Data:
=======

import Summits.HodgeConjecture.HodgeConjecture.Theses.ELineTransport

/-!
# Route ELineTransport — `Assembly` (assembly item stmt-HodgeConjecture-12558)

The assembly item of route `ELineTransport`,

  IsogenyInvariance → CMAnchor → HighPicardSquares → SectorComplement → _root_.HodgeConjecture,

is the route's deciding theorem `ELineTransport.closes` curried (its hypotheses are exactly the route items
named in the item, possibly in another order).  Pure logic over the route file; no other import, no
named-fact hypothesis, no sorry.
-/

-- `Summit.HodgeConjecture.HodgeConjecture.Theorems` is the mandated namespace (single-problem
-- summit: Problem = Summit), which `linter.dupNamespace` flags on every declaration; the lakefile
-- turns the linter off tree-wide (weak option), restated here so stand-alone elaboration is
-- warning-free too.
set_option linter.dupNamespace false

namespace Summit.HodgeConjecture.HodgeConjecture.Theorems

/-- **Item stmt-HodgeConjecture-12558 (`Assembly`), route `ELineTransport`**: the route's items imply the
Hodge conjecture — literally the deciding theorem `ELineTransport.closes`, curried.  The type is the route
decl `Summit.HodgeConjecture.HodgeConjecture.Theses.ELineTransport.Assembly`.
[cite: Buskin2019] -/
theorem eLineTransport_assembly_proof :
    Summit.HodgeConjecture.HodgeConjecture.Theses.ELineTransport.Assembly :=
  fun h0 h1 h2 h3 ↦
    Summit.HodgeConjecture.HodgeConjecture.Theses.ELineTransport.closes h0 h1 h2 h3

end Summit.HodgeConjecture.HodgeConjecture.Theorems
import Literature.NumberTheory.GaloisRepresentations.GaloisCohomologyKummerProofs
import Literature.NumberTheory.GaloisRepresentations.HilbertNinetySubgroup
import Literature.NumberTheory.GaloisRepresentations.GaloisSubgroups
import Literature.NumberTheory.GaloisRepresentations.ConjugationDescent
import HarnessLib

/-!
# Kummer cocycles of the subgroup `Gal(k̄/E) ≤ Γ_k`: `Hom_cont(Gal(k̄/E), μₙ) = Eˣ/Eˣⁿ`, equivariantly
# (cell `b2b-bsdres`, team n1011, row T-EPC = Tate's local Euler–Poincaré characteristic; seat p04 GEN 8; stage C2)

HONEST FRAMING (cell `b2b-bsdres`, run/shared/lean/b2b/bsd-rank1-residual/, verbatim in every
file): the goal of the cell is to DELETE the COMBINATION-SHAPED residual classes of the
Birch–Swinnerton-Dyer formula for ALL analytic-rank `≤ 1` elliptic curves over `ℚ` — "full BSD
formula for every rank `≤ 1` curve in class `C`" assembled STRICTLY from published theorems — so
that the rank-`≤ 1` remainder becomes exactly the CONSTRUCTION-SHAPED classes, which are TYPED
(missing-input `Prop`s), NOT attempted. This is not "finishing BSD". Team n1011 (N10 / N11, the
additive block X4 ∧ `p = 3`): research route; no claim beyond the stated classes; nothing is
booked; no mark / label is changed by this file. Theorems only (no definition, no named fact, no
`sorry`); TOOL theorems of Galois cohomology.  (Placement: Summits/GaloisImage with the T-EPC
cone.)

## What

Kummer theory for the open subgroup `N = Gal(k̄/E) ≤ Γ_k` of a subextension `E ⊆ k̄` (the tree's
`galFixing k E`), with values in the tree's discrete module `μₙ = DiscreteGaloisModule.mu k n`
restricted to `N` (Serre, *Local Fields* X §3; *Galois Cohomology* II §1.2): for `α ∈ k̄ˣ` with
`αⁿ` fixed by `N` the map `g ↦ g(α)/α` is a continuous `1`-cocycle of `N` with values in `μₙ`
(`exists_cocycle`), multiplicative in `α` (`muVal_mul`); EVERY continuous cocycle `N → μₙ` is of
this form (`exists_eq_smul_div`, Hilbert 90 for `N` = the tree's
`subsingleton_one_units_galFixing`); the cocycle of `α` vanishes iff `α` is `N`-fixed, i.e. (in
characteristic `0`, Galois correspondence) iff `α ∈ E` (`forall_smul_div_eq_one_iff_mem`); and the
conjugation action of `g ∈ Γ_k` on cocycles (`(g·φ)(m) = g φ(g⁻¹ m g)`, the tree's
`contOneCocycles.pullback (subgroupConj N g) (conjRepHom _ N g)`) takes the cocycle of `α` to the
cocycle of `g α` (`muVal_conj_pullback`).  Together: `α ↦ (g ↦ g α / α)` induces a `Γ_k`-equivariant
isomorphism `Eˣ/Eˣⁿ ≅ Hom_cont(Gal(k̄/E), μₙ)` when `μₙ ⊆ E` — the input "`H¹(N, ℤ/p) = E^×/E^{×p}`
as a `G`-module" of Milne's proof of *ADT* I Thm. 2.8 (stage C of the T-EPC programme; the counted
form is the sequel `KummerSubgroupCount`).

References: J.-P. Serre, *Local Fields* (1979), X §3 [SerreLocalFields1979]; J.-P. Serre,
*Galois Cohomology* (1997), II §1.2 [SerreGaloisCohomology1997]; J. S. Milne, *Arithmetic Duality
Theorems* (2006), I §2, proof of Thm. 2.8 [MilneADT2006].
-/

noncomputable section

open CategoryTheory Function Field
open Literature.NumberTheory.GaloisRepresentations
open Literature.NumberTheory.GaloisRepresentations.DiscreteGaloisModule
open Literature.NumberTheory.GaloisRepresentations.LocalWeilDatum (galFixing mem_galFixing_iff)
open Literature.NumberTheory.EllipticCurves (subgroupConj subgroupConj_apply_coe)

universe u

namespace Summit.BirchSwinnertonDyer.Rank1Residual.GaloisImage

namespace KummerSubgroup

variable (k : Type u) [Field k] (n : ℕ) (E : IntermediateField k (AlgebraicClosure k))

/-- For `g ∈ Gal(k̄/E)` and `α ∈ k̄ˣ` with `αⁿ` fixed by `Gal(k̄/E)`, `g(α)/α` is an `n`-th root of
unity. [cite: SerreLocalFields1979, X §3] -/
theorem smul_div_mem_rootsOfUnity (α : (AlgebraicClosure k)ˣ)
    (hα : ∀ g ∈ galFixing k E, g • α ^ n = α ^ n) (g : galFixing k E) :
    (g : absoluteGaloisGroup k) • α / α ∈ rootsOfUnity n (AlgebraicClosure k) := by
  rw [mem_rootsOfUnity, div_pow, ← smul_pow', hα g g.2, div_self']

/-- **The Kummer cocycle of `α` on `N = Gal(k̄/E)`**: for `α ∈ k̄ˣ` with `αⁿ` fixed by `N` there is
a continuous `1`-cocycle `φ : N → μₙ` (for the restriction to `N` of the Galois module `μₙ`) with
values `φ(g) = g(α)/α`. [cite: SerreLocalFields1979, X §3] [cite: SerreGaloisCohomology1997, II §1.2] -/
theorem exists_cocycle (α : (AlgebraicClosure k)ˣ) (hα : ∀ g ∈ galFixing k E, g • α ^ n = α ^ n) :
    ∃ φ : contOneCocycles (subgroupRep (mu k n).toTopRep (galFixing k E)),
      ∀ g : galFixing k E, muVal k n (φ.1 g) = (g : absoluteGaloisGroup k) • α / α := by
  let f : galFixing k E → MuCarrier k n := fun g =>
    MuCarrier.ofRootsOfUnity ⟨(g : absoluteGaloisGroup k) • α / α, smul_div_mem_rootsOfUnity k n E α hα g⟩
  have hf : ∀ g, muVal k n (f g) = (g : absoluteGaloisGroup k) • α / α := fun g => rfl
  have hlc : IsLocallyConstant f := by
    refine IsLocallyConstant.desc _ (muVal k n) ?_ (muVal_injective k n)
    have h1 : IsLocallyConstant fun g : galFixing k E => (g : absoluteGaloisGroup k) • α :=
      (isLocallyConstant_smul_units k α).comp_continuous continuous_subtype_val
    exact h1.div (IsLocallyConstant.const _)
  refine ⟨⟨⟨f, hlc.continuous⟩, fun g h => muVal_injective k n ?_⟩, fun g => rfl⟩
  change muVal k n (f (g * h)) = muVal k n (f g + (mu k n).toContRepresentation (g : absoluteGaloisGroup k) (f h))
  rw [muVal_add, muVal_toContRepresentation_apply, hf, hf, hf, Subgroup.coe_mul, mul_smul, smul_div']
  rw [mul_comm, div_mul_div_cancel]

/-- Cocycles of `N` with values in `μₙ` are determined by their values in `k̄ˣ`. [folklore] -/
theorem cocycle_eq_of_muVal_eq {φ ψ : contOneCocycles (subgroupRep (mu k n).toTopRep (galFixing k E))}
    (h : ∀ g, muVal k n (φ.1 g) = muVal k n (ψ.1 g)) : φ = ψ :=
  Subtype.ext (ContinuousMap.ext fun g => muVal_injective k n (h g))

/-- The values `g(αβ)/(αβ) = (g(α)/α)(g(β)/β)`: the Kummer cocycle is multiplicative in `α`.
[cite: SerreLocalFields1979, X §3] -/
theorem smul_div_mul (α β : (AlgebraicClosure k)ˣ) (g : absoluteGaloisGroup k) :
    g • (α * β) / (α * β) = (g • α / α) * (g • β / β) := by
  rw [smul_mul', mul_div_mul_comm]

/-- The values `g(αᵐ)/αᵐ = (g(α)/α)ᵐ`. [folklore] -/
theorem smul_div_pow (α : (AlgebraicClosure k)ˣ) (g : absoluteGaloisGroup k) (m : ℕ) :
    g • (α ^ m) / α ^ m = (g • α / α) ^ m := by
  rw [smul_pow', div_pow]

/-- **Every continuous cocycle `Gal(k̄/E) → μₙ` is a Kummer cocycle** `g ↦ g(α)/α` with `αⁿ` fixed
by `Gal(k̄/E)`: Hilbert's Theorem 90 for the subgroup (`H¹(Gal(k̄/E), k̄ˣ) = 0`, the tree's
`subsingleton_one_units_galFixing`). [cite: SerreLocalFields1979, X §1 Prop. 2, X §3]
[cite: SerreGaloisCohomology1997, II §1.2 Prop. 1] -/
theorem exists_eq_smul_div (φ : contOneCocycles (subgroupRep (mu k n).toTopRep (galFixing k E))) :
    ∃ α : (AlgebraicClosure k)ˣ, (∀ g ∈ galFixing k E, g • α ^ n = α ^ n) ∧
      ∀ g : galFixing k E, muVal k n (φ.1 g) = (g : absoluteGaloisGroup k) • α / α := by
  -- the cocycle with values in `k̄ˣ`
  let u : C(galFixing k E, UnitsCarrier k) :=
    ⟨fun g => UnitsCarrier.ofUnits (muVal k n (φ.1 g)),
      (continuous_of_discreteTopology (f := fun v : MuCarrier k n => UnitsCarrier.ofUnits (muVal k n v))).comp
        φ.1.continuous⟩
  have hu : ∀ g, (UnitsCarrier.toAdditive (u g)).toMul = muVal k n (φ.1 g) := fun g => rfl
  have hmem : u ∈ contOneCocycles (subgroupRep (units k).toTopRep (galFixing k E)) := by
    intro g h
    apply UnitsCarrier.toAdditive.injective
    apply Additive.toMul.injective
    rw [map_add, toMul_add]
    change muVal k n (φ.1 (g * h)) = muVal k n (φ.1 g) *
      (UnitsCarrier.toAdditive (units k (g : absoluteGaloisGroup k) (u h))).toMul
    rw [units_apply_apply, toMul_ofMul, hu, φ.2 g h, muVal_add]
    rfl
  haveI : Subsingleton (continuousCohomology 1 (subgroupRep (units k).toTopRep (galFixing k E))) :=
    subsingleton_one_units_galFixing (k := k) E
  have h0 : oneCocycleClass (subgroupRep (units k).toTopRep (galFixing k E)) ⟨u, hmem⟩ = 0 :=
    Subsingleton.elim _ _
  obtain ⟨v, hv⟩ := (oneCocycleClass_eq_zero_iff _ _).1 h0
  refine ⟨(UnitsCarrier.toAdditive v).toMul, fun g hg => ?_, fun g => ?_⟩
  · -- `g αⁿ = (g α)ⁿ = (φ(g) α)ⁿ = αⁿ`
    have h := hv ⟨g, hg⟩
    have h' : muVal k n (φ.1 ⟨g, hg⟩) = g • (UnitsCarrier.toAdditive v).toMul / (UnitsCarrier.toAdditive v).toMul := by
      have := congrArg (fun w => (UnitsCarrier.toAdditive w).toMul) h
      simpa [hu, toMul_sub] using this
    have hpow : (g • (UnitsCarrier.toAdditive v).toMul / (UnitsCarrier.toAdditive v).toMul) ^ n = 1 := by
      rw [← h', muVal_pow_eq_one]
    rw [div_pow, ← smul_pow', div_eq_one] at hpow
    exact hpow
  · have h := hv g
    have := congrArg (fun w => (UnitsCarrier.toAdditive w).toMul) h
    simpa [hu, toMul_sub] using this

/-- `α ∈ k̄ˣ` has trivial Kummer cocycle on `Gal(k̄/E)` iff it is fixed by `Gal(k̄/E)`. [folklore] -/
theorem forall_smul_div_eq_one_iff (α : (AlgebraicClosure k)ˣ) :
    (∀ g : galFixing k E, (g : absoluteGaloisGroup k) • α / α = 1) ↔
      ∀ g ∈ galFixing k E, g • (α : AlgebraicClosure k) = α := by
  constructor
  · intro h g hg
    have h1 := h ⟨g, hg⟩
    rw [div_eq_one] at h1
    have := congrArg Units.val h1
    rwa [Units.coe_smul] at this
  · intro h g
    rw [div_eq_one]
    exact Units.ext (by rw [Units.coe_smul]; exact h g g.2)

/-- **Galois correspondence** (characteristic `0`): `α ∈ k̄` is fixed by `Gal(k̄/E)` iff `α ∈ E`
(Mathlib `InfiniteGalois.fixedField_fixingSubgroup`). [folklore] -/
theorem forall_smul_eq_iff_mem [CharZero k] (x : AlgebraicClosure k) :
    (∀ g ∈ galFixing k E, g • x = x) ↔ x ∈ E := by
  constructor
  · intro h
    rw [← InfiniteGalois.fixedField_fixingSubgroup E, IntermediateField.mem_fixedField_iff]
    intro σ hσ
    have hmem : (Field.absoluteGaloisGroup.toAlgEquiv k).symm σ ∈ galFixing k E := by
      rw [mem_galFixing_iff]
      intro y hy
      rw [Field.absoluteGaloisGroup.smul_def, MulEquiv.apply_symm_apply]
      exact (IntermediateField.mem_fixingSubgroup_iff _ _).1 hσ y hy
    have := h _ hmem
    rwa [Field.absoluteGaloisGroup.smul_def, MulEquiv.apply_symm_apply] at this
  · intro hx g hg
    exact (mem_galFixing_iff k).1 hg x hx

/-- **Triviality of the Kummer cocycle** (characteristic `0`): the cocycle `g ↦ g(α)/α` of
`Gal(k̄/E)` vanishes iff `α ∈ E`. [cite: SerreLocalFields1979, X §3] -/
theorem forall_smul_div_eq_one_iff_mem [CharZero k] (α : (AlgebraicClosure k)ˣ) :
    (∀ g : galFixing k E, (g : absoluteGaloisGroup k) • α / α = 1) ↔ (α : AlgebraicClosure k) ∈ E := by
  rw [forall_smul_div_eq_one_iff, forall_smul_eq_iff_mem]

/-- For `E/k` normal, `g ∈ Γ_k` and `α` with `αⁿ` fixed by `Gal(k̄/E)`, also `(gα)ⁿ` is fixed by
`Gal(k̄/E)`. [folklore] -/
theorem smul_pow_fixed [(galFixing k E).Normal] (α : (AlgebraicClosure k)ˣ)
    (hα : ∀ g ∈ galFixing k E, g • α ^ n = α ^ n) (g : absoluteGaloisGroup k) :
    ∀ m ∈ galFixing k E, m • (g • α) ^ n = (g • α) ^ n := by
  intro m hm
  have hconj : g⁻¹ * m * g ∈ galFixing k E := by
    have := Subgroup.Normal.conj_mem inferInstance m hm g⁻¹
    rwa [inv_inv] at this
  rw [← smul_pow', ← mul_smul]
  have : m * g = g * (g⁻¹ * m * g) := by group
  rw [this, mul_smul, hα _ hconj]

/-- **Equivariance of the Kummer cocycles**: for `E/k` normal and `g ∈ Γ_k`, the conjugate
`(g·φ)(m) = g φ(g⁻¹ m g)` of a cocycle `φ` of `Gal(k̄/E)` with values `m(α)/α` has values
`m(gα)/(gα)` — `Eˣ/Eˣⁿ ≅ Hom_cont(Gal(k̄/E), μₙ)` is `Gal(E/k)`-equivariant.
[cite: MilneADT2006, I §2 proof of Thm 2.8] [cite: SerreLocalFields1979, X §3] -/
theorem muVal_conj_pullback [(galFixing k E).Normal]
    (φ : contOneCocycles (subgroupRep (mu k n).toTopRep (galFixing k E)))
    (α : (AlgebraicClosure k)ˣ)
    (hφ : ∀ m : galFixing k E, muVal k n (φ.1 m) = (m : absoluteGaloisGroup k) • α / α)
    (g : absoluteGaloisGroup k) (m : galFixing k E) :
    muVal k n ((contOneCocycles.pullback (subgroupConj (galFixing k E) g)
      (conjRepHom (mu k n).toTopRep (galFixing k E) g) φ).1 m) =
      (m : absoluteGaloisGroup k) • (g • α) / (g • α) := by
  rw [conj_pullback_apply]
  change muVal k n (mu k n g (φ.1 (subgroupConj (galFixing k E) g m))) = _
  rw [muVal_apply, hφ, subgroupConj_apply_coe, smul_div', ← mul_smul, ← mul_smul]
  congr 1
  rw [← mul_assoc, ← mul_assoc, mul_inv_cancel, one_mul]

end KummerSubgroup

end Summit.BirchSwinnertonDyer.Rank1Residual.GaloisImage

end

=======

What you need to do:
Above are the entries. Copy exactly the part that opens with the line containing "namespace KummerSubgroup" and closes with the line containing "MuCarrier.ofRootsOfUnity ⟨(g : absoluteGaloisGroup", and no more.

Result of this task:
namespace KummerSubgroup

variable (k : Type u) [Field k] (n : ℕ) (E : IntermediateField k (AlgebraicClosure k))

/-- For `g ∈ Gal(k̄/E)` and `α ∈ k̄ˣ` with `αⁿ` fixed by `Gal(k̄/E)`, `g(α)/α` is an `n`-th root of
unity. [cite: SerreLocalFields1979, X §3] -/
theorem smul_div_mem_rootsOfUnity (α : (AlgebraicClosure k)ˣ)
    (hα : ∀ g ∈ galFixing k E, g • α ^ n = α ^ n) (g : galFixing k E) :
    (g : absoluteGaloisGroup k) • α / α ∈ rootsOfUnity n (AlgebraicClosure k) := by
  rw [mem_rootsOfUnity, div_pow, ← smul_pow', hα g g.2, div_self']

/-- **The Kummer cocycle of `α` on `N = Gal(k̄/E)`**: for `α ∈ k̄ˣ` with `αⁿ` fixed by `N` there is
a continuous `1`-cocycle `φ : N → μₙ` (for the restriction to `N` of the Galois module `μₙ`) with
values `φ(g) = g(α)/α`. [cite: SerreLocalFields1979, X §3] [cite: SerreGaloisCohomology1997, II §1.2] -/
theorem exists_cocycle (α : (AlgebraicClosure k)ˣ) (hα : ∀ g ∈ galFixing k E, g • α ^ n = α ^ n) :
    ∃ φ : contOneCocycles (subgroupRep (mu k n).toTopRep (galFixing k E)),
      ∀ g : galFixing k E, muVal k n (φ.1 g) = (g : absoluteGaloisGroup k) • α / α := by
  let f : galFixing k E → MuCarrier k n := fun g =>
    MuCarrier.ofRootsOfUnity ⟨(g : absoluteGaloisGroup k) • α / α, smul_div_mem_rootsOfUnity k n E α hα g⟩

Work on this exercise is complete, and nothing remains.